There’s about an hour of magic at the beginning of Harry Potter: Hogwarts Mystery, when an owl arrives from Dumbledore with a letter bearing your name and you’re whisked off to Diagon Alley to prepare for your wizarding education. Like a lot of smartphone games, Hogwarts Mystery looks a bit basic, but it’s not lazy; it’s colourful and gently humorous. Fan-pleasing touches come in the form of dialogue voiced by actors from the Harry Potter films, cameos from beloved characters and allusions to nuggets of Potter trivia.
The enchantment fades when you get to the first story interlude, where your character becomes tangled up in Devil’s Snare. After a few seconds of furious tapping to free yourself from its clutches, your energy runs out and the game asks you to pay a couple of quid to refill it – or wait an hour or for it to recharge. Sadly, this is absolutely by design.
From this point onwards Hogwarts Mystery does everything it can to stop you from playing it. You cannot get through even a single class without being interrupted. A typical lesson now involves 90 seconds of tapping, followed by an hour of waiting (or a purchase), then another 90 seconds of tapping. An outlay of £2 every 90 seconds is not a reasonable ask. Between story missions the wait times are even more egregious: three hours, even eight hours.

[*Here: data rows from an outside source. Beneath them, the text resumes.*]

/-! ### §3. The rational-point reading over `ℚ_p` -/

/-- **Division of an affine point of `E(ℚ_p)` deep in the kernel of reduction, odd `p`**: for a
`p`-integral elliptic `W/ℚ_p`, `p ≠ 2`, and `P = (x, y) ∈ E(ℚ_p)` with `‖x‖ > 1` (i.e.
`P ∈ E₁(ℚ_p)`) and `‖x / y‖ ≤ p⁻²` (i.e. `v_p(x/y) ≥ 2`), there is `Q ∈ E(ℚ_p)` with `p • Q = P`.
[cite: SilvermanAEC2009, Thm. IV.6.4] [cite: SilvermanAEC2009, Prop. VII.2.2] -/
theorem exists_nsmul_eq_of_one_lt_norm_of_norm_le (hp2 : p ≠ 2) {x y : ℚ_[p]}
    (h : W.toAffine.Nonsingular x y) (hx : 1 < ‖x‖) (hz : ‖x / y‖ ≤ ((p : ℝ)⁻¹) ^ 2) :
    ∃ Q : W.toAffine.Point, p • Q = .some x y h := by
  have hT : W.IsInReductionKernel (.some x y h) := (W.isInReductionKernel_some h).mpr hx
  have hTz : ‖W.formalParameter (.some x y h)‖ ≤ ((p : ℝ)⁻¹) ^ 2 := by
    rw [W.formalParameter_some h, neg_div, norm_neg]; exact hz
  obtain ⟨Q, -, -, hQ⟩ := exists_nsmul_eq_of_norm_formalParameter_le_inv_sq W hp2 hT hTz
  exact ⟨Q, hQ⟩

end Summit.BirchSwinnertonDyer.Rank1Residual.GaloisImage.LocalDivisibility

end
import Literature.IUT.LogThetaLattice.TimesMuSideOfStrips
import Literature.IUT.HodgeArakelov.RealifiedPrimeStripSplitRigidity

/-!
# [IUTchII] Def 4.9 (viii) / Cor 4.6 (ii) on the REAL frame of record: over a DEGREE-CLASSIFIED model strip,
# `F^{⊩▶×μ} ↦ F^{⊢▶×μ}` is INJECTIVE on isomorphisms in `TimesMuSide.ofPassages` and in `StripFrame.ofKits`

Proof-only sequel (abc-iut cell, layer L6; abc-iut-L6-t22 gen 10; 0 definitions) of
`HodgeArakelov/RealifiedPrimeStripSplitRigidity(Component).lean` (rigidity of the global component of a morphism of
print-level `F^{⊩▶×μ}`-prime-strips at degree-classified strips; disposition of D-L6t22-R9F1a ratified L6-lead §F v1.19i (1))
in the currency of abc-iut-L6-t3's `TimesMuSideOfStrips.lean`: the [IUTchII] Def 4.9 input `TimesMuSide.ofPassages L hR Ps`
of the frame `StripFrame.ofKits` (prime-strip / Hodge-theater frame of [IUTchIII] §1–§2 assembled from abc-iut-L5-t4's
[IUTchI] kits), whose `F^{⊩▶×μ}`-prime-strips are pairs (`𝒟^⊢`-prime-strip of `ℱ`-type, isomorph of the model `S₀` in
abc-iut-L6-t2's groupoid `FVdashSplitTriMuPrimeStrip`) and whose `F^{⊩▶×μ} ↦ F^{⊢▶×μ}` is
`(𝟭 _).prod (Isomorphs.mapAlong toSplitStripFunctor)`.

PRINT. [IUTchII] Def 4.9 (viii) p. 158 «`*F^{⊩▶×μ} = (*C^⊩, Prime(*C^⊩) ⥲ V, *F^{⊢▶×μ}, {*ρ_v}_{v∈V})` … A morphism of
`F^{⊩▶×μ}`-prime-strips is defined to be an isomorphism between collections of data»; Cor 4.6 (ii) p. 138 «an
isomorphism of Frobenioids … uniquely determined by the condition that it be compatible with the respective bijections
`Prime(−) ⥲ V̲` and local isomorphisms»; [IUTchI] Def 5.2 (iv)(f) p. 135 «isomorphic to the collection of data
`𝔉^⊩_mod`»; [FrdI] Thm 6.4 (i) p. 114 «`δ_A : Pic_Φ(A) ⥲ ℝ`». [claim: Mochizuki2012, status: disputed] for the IUT sentences.

WHAT IS PROVED (elementary; the one hypothesis is the MODEL CONDITION (c′) «`S₀.data.realifiedF.degClass` injective», i.e.
the model strip's `*C^⊩` is degree-classified — witnessed at the genuine number-field model by abc-iut-L6-t22's
`GlobalLGPFrobenioidsRealifiedDegClassified.lean`, and inherited by every isomorph of `S₀`, `Isomorphs.degClass_injective`):
* `Isomorphs.faithful_mapAlong_toSplitStrip` — `Isomorphs.mapAlong toSplitStripFunctor : Isomorphs S₀ ⥤ Isomorphs (modelVt S₀)`
  is FAITHFUL; `Isomorphs.mapIso_toSplitStrip_injective` (iso form);
* **`TimesMuSide.ofPassages_mapIso_fglxmToFvtxm_injective`** — in the instance `TimesMuSide.ofPassages L hR Ps`,
  `F^{⊩▶×μ} ↦ F^{⊢▶×μ}` is INJECTIVE on `Isom(A, B)` for all `A`, `B`;
* **`StripFrame.ofPassages_mapIso_fglxmToFvtxm_injective`** — the same on the assembled frame
  `StripFrame.ofKits L hbij hsurj hR (TimesMuSide.ofPassages L hR Ps)` (transport along `AsSmall`, `liftF_mapIso_injective`).
So on the real frame of record the «larger automorphism groups» risk named in finding R9-F1 / O7-F1 (rigidity
instantiation of [IUTchII] Cor 4.10 (v) / [IUTchIII] Thm 1.5 (v)) is ABSENT whenever the model strip satisfies print's
classification — the INJECTIVE companion of abc-iut-L6-t3's SURJECTIVITY `TimesMuSide.ofPassages_mapIso_surjective`
(onto `F^{⊢×μ}`, [IUTchII] Cor 4.10 (iv)). HONEST FRAMING: bookkeeping over the cell's typed records; nothing here asserts
a disputed claim or takes a side on [IUTchIII] Cor 3.12; typed ≠ proved for every interface-level statement upstream.
-/

namespace Literature.IUT.LogThetaLattice

open CategoryTheory
open Literature.IUT.HodgeTheaters Literature.IUT.HodgeTheaters.PMBaseKit
open Literature.IUT.HodgeArakelov

universe u u' v w

/-! ### §0 Transport of injectivity on isomorphisms along `AsSmall` -/

namespace AsSmallTransport

variable {C : Type u} [Category.{v} C] {D : Type u'} [Category.{w} D]

/-- **IUTchII:Cor4.6(ii)** (kurims p.138) Injectivity of `mapIso` on isomorphisms transfers to the small models (companion of
abc-iut-L6-t3's `liftF_mapIso_bijective` / `liftF_mapIso_surjective`). [claim: Mochizuki2012, status: disputed] -/
theorem liftF_mapIso_injective (Φ : C ⥤ D)
    (h : ∀ X Y : C, Function.Injective (fun g : X ≅ Y => Φ.mapIso g)) (X Y : AsSmall.{w} C) :
    Function.Injective (fun f : X ≅ Y => (liftF Φ).mapIso f) := by
  rw [liftF_mapIso_eq]
  exact (isoEquiv _ _).symm.injective.comp ((h _ _).comp (isoEquiv X Y).injective)

end AsSmallTransport

/-! ### §1 Isomorphs of a degree-classified model strip -/

namespace Isomorphs

variable {V : Type u} {P : PlaceData V} {G : V → Type u} [∀ v, Group (G v)]
  {X : ∀ v, GroupTheoreticUnits.{u, w} (G v)} {S₀ : FVdashSplitTriMuPrimeStrip.{u, v, w} P G X}

/-- **IUTchI:Def5.2(iv)** (kurims p.135) «isomorphic to `𝔉^⊩_mod`»: every isomorph of a DEGREE-CLASSIFIED model strip is
degree-classified (cf. abc-iut-L6-t22's `FVdashSplitTriMuPrimeStrip.degClass_injective_iff_of_hom`, `RealifiedPrimeStripSplitRigidityComponent.lean`). [claim: Mochizuki2012, status: disputed] -/
theorem degClass_injective (hS₀ : Function.Injective S₀.data.realifiedF.degClass) (A : Isomorphs S₀) :
    Function.Injective A.obj.data.realifiedF.degClass := by
  obtain ⟨e⟩ := A.isModel
  have hcomp : S₀.data.realifiedF.degClass ∘ e.hom.classEquiv = A.obj.data.realifiedF.degClass :=
    funext e.hom.degClass_eq
  rw [← hcomp]
  exact hS₀.comp e.hom.classEquiv.injective

/-- **IUTchII:Cor4.6(ii)** (kurims p.138) «uniquely determined by … local isomorphisms»: over a degree-classified model strip,
`F^{⊩▶×μ} ↦ F^{⊢▶×μ}` on the isomorphs (`Isomorphs.mapAlong toSplitStripFunctor`) is FAITHFUL.
[claim: Mochizuki2012, status: disputed] -/
theorem faithful_mapAlong_toSplitStrip (hS₀ : Function.Injective S₀.data.realifiedF.degClass) :
    (Isomorphs.mapAlong (M₀ := S₀) FVdashSplitTriMuPrimeStrip.toSplitStripFunctor).Faithful :=
  ⟨fun {_ B} _ _ h => FVdashSplitTriMuPrimeStrip.Hom.ext_of_locSplitIso_eq (degClass_injective hS₀ B) h⟩

/-- **IUTchII:Cor4.6(ii)** (kurims p.138) … hence INJECTIVE on `Isom(A, B)` for all isomorphs `A`, `B` of the model.
[claim: Mochizuki2012, status: disputed] -/
theorem mapIso_toSplitStrip_injective (hS₀ : Function.Injective S₀.data.realifiedF.degClass) (A B : Isomorphs S₀) :
    Function.Injective (fun e : A ≅ B =>
      (Isomorphs.mapAlong (M₀ := S₀) FVdashSplitTriMuPrimeStrip.toSplitStripFunctor).mapIso e) := by
  haveI := faithful_mapAlong_toSplitStrip hS₀
  intro e e' h
  exact Iso.ext ((Isomorphs.mapAlong (M₀ := S₀) FVdashSplitTriMuPrimeStrip.toSplitStripFunctor).map_injective
    (congrArg Iso.hom h))

end Isomorphs

/-! ### §2 The instance `TimesMuSide.ofPassages` and the assembled frame `StripFrame.ofKits` -/

section OfPassages

variable {l : ℕ} {K : PMBaseKit.{max (v + 1) w} l} {M : K.MultKit} {FK : K.FKit M}
  {P : PlaceData K.V} {G : K.V → Type} [∀ v, Group (G v)]
  {X : ∀ v, GroupTheoreticUnits.{0, w} (G v)} {S₀ : FVdashSplitTriMuPrimeStrip.{0, v, w} P G X}
  (L : FK.MonoLaws) (hbij : FK.IsomFtoDBijective) (hsurj : FK.IsomFmtoDmSurjective)
  (hR : FK.RlfOfIsStrip) (Ps : TimesMuPassages FK S₀)

/-- **IUTchII:Cor4.6(ii)** (kurims p.138) In the instance `TimesMuSide.ofPassages L hR Ps` over a DEGREE-CLASSIFIED model strip `S₀`,
`F^{⊩▶×μ} ↦ F^{⊢▶×μ}` is INJECTIVE on `Isom(A, B)` for all `A`, `B`: an isomorphism of `F^{⊩▶×μ}`-prime-strips of the frame is
determined by the induced isomorphism of `F^{⊢▶×μ}`-prime-strips (`𝒟^⊢`-component unchanged, `×μ`/`▶`-component by
`Hom.ext_of_locSplitIso_eq`). [claim: Mochizuki2012, status: disputed] -/
theorem TimesMuSide.ofPassages_mapIso_fglxmToFvtxm_injective
    (hS₀ : Function.Injective S₀.data.realifiedF.degClass) (A B : (TimesMuSide.ofPassages L hR Ps).Fglxm) :
    Function.Injective (fun g : A ≅ B => (TimesMuSide.ofPassages L hR Ps).FglxmToFvtxm.mapIso g) := by
  intro g g' h
  have hh : (TimesMuSide.ofPassages L hR Ps).FglxmToFvtxm.map g.hom =
      (TimesMuSide.ofPassages L hR Ps).FglxmToFvtxm.map g'.hom := congrArg Iso.hom h
  obtain ⟨h1, h2⟩ := Prod.ext_iff.mp hh
  refine Iso.ext (Prod.ext h1 ?_)
  exact FVdashSplitTriMuPrimeStrip.Hom.ext_of_locSplitIso_eq (Isomorphs.degClass_injective hS₀ B.2) h2

/-- **IUTchII:Cor4.6(ii)** (kurims p.138) On the ASSEMBLED FRAME `StripFrame.ofKits L hbij hsurj hR (TimesMuSide.ofPassages L hR Ps)`
([IUTchIII] §1–§2 frame of record over the [IUTchI] kits and the print-level [IUTchII] Def 4.9 groupoids) over a
DEGREE-CLASSIFIED model strip, `Isom_{F^{⊩▶×μ}}(A, B) → Isom_{F^{⊢▶×μ}}` is INJECTIVE for all `A`, `B` — the injective
companion of abc-iut-L6-t3's `StripFrame.ofPassages_map_full_fglxmToFxm` (surjective onto `F^{⊢×μ}`, [IUTchII] Cor 4.10 (iv)).
[claim: Mochizuki2012, status: disputed] -/
theorem StripFrame.ofPassages_mapIso_fglxmToFvtxm_injective
    (hS₀ : Function.Injective S₀.data.realifiedF.degClass)
    (A B : (StripFrame.ofKits L hbij hsurj hR (TimesMuSide.ofPassages L hR Ps)).Fglxm) :
    Function.Injective (fun f : A ≅ B =>
      (StripFrame.ofKits L hbij hsurj hR (TimesMuSide.ofPassages L hR Ps)).FglxmToFvtxm.mapIso f) :=
  AsSmallTransport.liftF_mapIso_injective _
    (TimesMuSide.ofPassages_mapIso_fglxmToFvtxm_injective L hR Ps hS₀) A B

/-- Hence, on the assembled frame over a degree-classified model strip, an AUTOMORPHISM of an `F^{⊩▶×μ}`-prime-strip inducing
the identity on its `F^{⊢▶×μ}`-prime-strip is the identity (no «extra automorphisms» of the R9-F1 kind on the frame of
record). [claim: Mochizuki2012, status: disputed] -/
theorem StripFrame.ofPassages_aut_eq_refl_of_fglxmToFvtxm
    (hS₀ : Function.Injective S₀.data.realifiedF.degClass)
    (A : (StripFrame.ofKits L hbij hsurj hR (TimesMuSide.ofPassages L hR Ps)).Fglxm) (f : A ≅ A)
    (h : (StripFrame.ofKits L hbij hsurj hR (TimesMuSide.ofPassages L hR Ps)).FglxmToFvtxm.mapIso f = Iso.refl _) :
    f = Iso.refl A :=
  StripFrame.ofPassages_mapIso_fglxmToFvtxm_injective L hbij hsurj hR Ps hS₀ A A
    (h.trans (Functor.mapIso_refl _ _).symm)

end OfPassages

end Literature.IUT.LogThetaLattice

Hogwarts Mystery pulls the old trick of hiding the true cost of its purchases behind an in-game “gem” currency, but I worked out that you’d have to spend about £10 a day just to play Hogwarts Mystery for 20 consecutive minutes. The interruptions prevent you from forming any kind of attachment to your fellow students, or to the mystery at the heart of the story. It is like trying to read a book that asks for money every 10 pages and slams shut on your fingers if you refuse.
Without the Harry Potter trappings the game would have nothing to recommend it. The lessons quickly become dull and the writing is disappointingly bland, though it does make an effort with character dialogue. Duelling other students and casting spells are fun, but most of the time you’re just tapping. Aside from answering the odd Potter-themed question in class, you never have to engage your brain. The waits would be more bearable if there was something to do in the meantime, like exploring the castle or talking to other students. But there is nothing to find at Hogwarts, and no activity that doesn’t require yet more energy.
Harry Potter is a powerful enough fantasy to override all that, at least for a while. The presence of Snape, Flitwick or McGonagall is just enough to keep you tapping through uneventful classes and clear effort has gone into recreating the look, sound and feel of the school and its characters. But by the time I got to the end of the first year I was motivated by tenacity rather than enjoyment: I WILL play this game, however much it tries to stop me. Then came the deflating realisation that the second year was just more of the same. I felt like the game’s prisoner, grimly returning every few hours for more thin gruel.
What is sad is that it’s so unnecessary: Harry Potter fans would need little encouragement to spend a few quid here and there on clothes or wands to customise their characters, and there are countless examples of free-to-play games that offer players the option to spend money without ruining the experience (Fortnite, Pokémon Go and Dandy Dungeon, to name three). Hogwarts Mystery’s best chance for redemption would be if developer Jam City pulled back on the absurd timers in an update – but you get the dispiriting sense that the game was designed around them.
But even if the time restrictions were removed, it wouldn’t fix the paucity of things to do in virtual Hogwarts. Harry Potter: Hogwarts Mystery is a dull game with a great concept, made borderline unplayable by its hyper-aggressive monetisation.